In an era where we must handle more data, and where the rate of increase in data is itself increasing, we have to face the limitations of human interpretation. Where we might have once assumed that a person could look at and usefully interpret all the data that might be relevant this is increasingly impractical. Big data volume has two main implications for Decision Management Systems.
First it makes the case for automating decisions stronger. Computers are generally much better at looking at lots of data and at doing so quickly enough to be useful. They can be set up to balance recency versus long term trends and avoid many of the data interpretation problems that beset human decision-makers. As data volumes accelerate into the stratosphere, Decision Management Systems are your allies in making sense of all this data.

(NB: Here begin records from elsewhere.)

import Summits.HodgeConjecture.CorCM.Geometry.BallQuotientUniformisedOf
import Summits.HodgeConjecture.CorCM.Model.CMAbelianVarietyRealisedHolds
import Literature.AlgebraicGeometry.ShimuraVarieties.CompactBallQuotientProjectiveEmbeddingProofs
import Literature.NumberTheory.Automorphic.PicardCMCompactUnitaryQuotient
import HarnessLib

/-!
# `PicardCM.BallQuotientUniformised` holds

CorCM-side closing line of LIT-FANOUT row D4 (cell pub-hodgecm2): the displayed binder `h₁ = PicardCM.BallQuotientUniformised`
of the COR-CM E term (`hc_cm_of_PerLFace`, via `ballQuotientUniformisedDatum_of`) is a THEOREM of the tree — compact
arithmetic ball quotients `Γ\𝔹²` are smooth projective surfaces uniformised by the ball of negative lines, with the five
clauses of `PicardCM.IsBallUniformisation`.  Assembly `ballQuotientUniformised_of_embedding` (`BallQuotientUniformisedOf.lean`:
K1 algebraisation of the projectively embedded compact complex surface `Δ\𝔹²`, X-free cone chart, lattice discontinuity
`UnitaryGroup.*_archImageU21_of_signature`) applied to the DISCHARGED record
`Literature.AlgebraicGeometry.ShimuraVarieties.compactBallQuotient_projectiveEmbedding_holds`
(`CompactBallQuotientProjectiveEmbeddingProofs.lean`: Poincaré series on `𝔹²` converge, separate points and tangents, and
embed `Δ\𝔹²` — Shafarevich BAG 2 IX §3.1–3.2 / Kollár 1995 Thm 5.22, proved in the tree by the cell's D4 seats).
-/

set_option autoImplicit false

noncomputable section

namespace Summit.HodgeConjecture.CorCM.BallQuotient

/-- **`PicardCM.BallQuotientUniformised` holds** (discharge of the named fact
`Literature.NumberTheory.Automorphic.PicardCM.BallQuotientUniformised`, the binder `h₁`/`hU` of the COR-CM E term): for every
CM field `E ⊂ ℂ`, hermitian anisotropic `H ∈ M₃(E)` of signature `(2,1)` at the distinguished place and definite elsewhere, and
torsion-free congruence subgroup `Γ` of `U(H)(E⁺)`, there is a smooth projective surface `X/ℂ` with a ball uniformisation of
`X(ℂ)` satisfying the five clauses of `IsBallUniformisation`.
[cite: Shafarevich1994, Book 3 Ch. IX §3.2 Theorem] [cite: Kollar1995, Ch. 5 Thm. 5.22]
[cite: Mumford1981, (4.6) Corollary, p. 61; (4.14) Corollary] -/
theorem ballQuotientUniformised_holds : Literature.NumberTheory.Automorphic.PicardCM.BallQuotientUniformised :=
  ballQuotientUniformised_of_embedding
    Literature.AlgebraicGeometry.ShimuraVarieties.compactBallQuotient_projectiveEmbedding_holds

/-!
## v2 (b10 gen 4, 2026-08-21): the packaged record `hU` and the prerequisite bundle

Append-only sequel.  (1) The PACKAGED form (ii-a′) `PicardCM.BallQuotientUniformisedDatum` of the record — the binder
`hU` of `Model.universeOf`, of the stage-1 model universe, of the Milne-1999 codes layer and of the CorCM cycle-class /
domination files — is a theorem by name.  (2)–(3) With (ii-a) proved, conjunct (ii) `PicardCM.BallQuotientAlgebraic`
and the whole bundle `PicardCMPrerequisites` ((i) Godement compactness, (ii-a), (ii-b), (iii) CM abelian varieties of a
given CM type, (iv) Hecke characters of prescribed unitary archimedean type) follow from the special-cycle record
(ii-b) `PicardCM.SpecialCyclesAlgebraic` ALONE, the other four records being tree theorems
(`PicardCM.compactUnitaryQuotient_holds`, `ballQuotientUniformised_holds`,
`Summit.HodgeConjecture.CorCM.cmAbelianVarietyRealised_holds`,
`Literature.NumberTheory.GaloisRepresentations.HeckeCharacter.exists_of_unitaryArchParams_iff_holds`).
-/

/-- **`PicardCM.BallQuotientUniformisedDatum` holds** (discharge of the packaged named fact (ii-a′)
`Literature.NumberTheory.Automorphic.PicardCM.BallQuotientUniformisedDatum`, the binder `hU`): for every CM field
`E ⊂ ℂ`, hermitian anisotropic `H ∈ M₃(E)` of signature `(2,1)` at the distinguished place and definite elsewhere, and
torsion-free congruence subgroup `Γ` of `U(H)(E⁺)`, some smooth projective surface `X/ℂ` carries a
`UnitaryBallUniformisationDatum 2 X` with these `E`, `H`, `Γ`.  One line: the tree's repackaging
`PicardCM.ballQuotientUniformisedDatum_of` (the three identification clauses by `rfl`) applied to
`ballQuotientUniformised_holds`; in particular `Model.universeOf hHD hI ballQuotientUniformisedDatum_holds h₃` and
`Model.picardCMUniverse hHD hI ballQuotientUniformised_holds h₃` are the same term.
[cite: Shafarevich1994, Book 3 Ch. IX §3.2 Theorem] [cite: GenestierNgo2020, Theorem 4.5.2] -/
theorem ballQuotientUniformisedDatum_holds :
    Literature.NumberTheory.Automorphic.PicardCM.BallQuotientUniformisedDatum :=
  Literature.NumberTheory.Automorphic.PicardCM.ballQuotientUniformisedDatum_of ballQuotientUniformised_holds

/-- **Conjunct (ii) `PicardCM.BallQuotientAlgebraic` from the special-cycle record (ii-b) alone**: with (ii-a)
`BallQuotientUniformised` a theorem, the kernel packaging `PicardCM.ballQuotientAlgebraic_of` leaves
`PicardCM.SpecialCyclesAlgebraic` (special cycles of compact ball quotients are closed algebraic subvarieties of the
expected codimension) as the only input of (ii). [cite: KudlaMillson1990, Lemma 1.1, p. 128] -/
theorem ballQuotientAlgebraic_of_specialCyclesAlgebraic
    (h₂ : Literature.NumberTheory.Automorphic.PicardCM.SpecialCyclesAlgebraic) :
    Literature.NumberTheory.Automorphic.PicardCM.BallQuotientAlgebraic :=
  Literature.NumberTheory.Automorphic.PicardCM.ballQuotientAlgebraic_of ballQuotientUniformised_holds h₂

/-- **The Picard–CM prerequisite bundle `PicardCMPrerequisites` from (ii-b) alone.** Of its five theorem-numbered
records — (i) compactness of `U(H)(L⁺)\U(H)(𝔸)` for anisotropic `H`, (ii-a) ball-quotient uniformisation, (ii-b)
algebraicity of special cycles, (iii) CM abelian varieties of a given CM type, (iv) Hecke characters of prescribed
unitary archimedean type — all but (ii-b) are theorems of the tree, so the bundle follows from
`PicardCM.SpecialCyclesAlgebraic` (via `picardCMPrerequisites_of_geometry` and
`Summit.HodgeConjecture.CorCM.cmAbelianVarietyRealised_holds`). [cite: KudlaMillson1990, Lemma 1.1, p. 128] -/
theorem picardCMPrerequisites_of_specialCyclesAlgebraic
    (h₂ : Literature.NumberTheory.Automorphic.PicardCM.SpecialCyclesAlgebraic) :
    Literature.NumberTheory.Automorphic.PicardCMPrerequisites :=
  Literature.NumberTheory.Automorphic.picardCMPrerequisites_of_geometry
    (ballQuotientAlgebraic_of_specialCyclesAlgebraic h₂) Summit.HodgeConjecture.CorCM.cmAbelianVarietyRealised_holds

end Summit.HodgeConjecture.CorCM.BallQuotient

end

Second it makes the case for industrializing analytics stronger. The basic premise is that as there is more data so you need more analytic models and you need those models to be built more efficiently. This means applying more automation and more technology in the process of building the models themselves. This could be through machine learning, through fully automated modeling capabilities or through automation added to tools for data scientists. It also means applying the latest in in-memory and in-database technologies to decrease the time all this modeling takes. The days when an individual modeler could hand craft a complete model, sampling data carefully and doing every step by hand are gone.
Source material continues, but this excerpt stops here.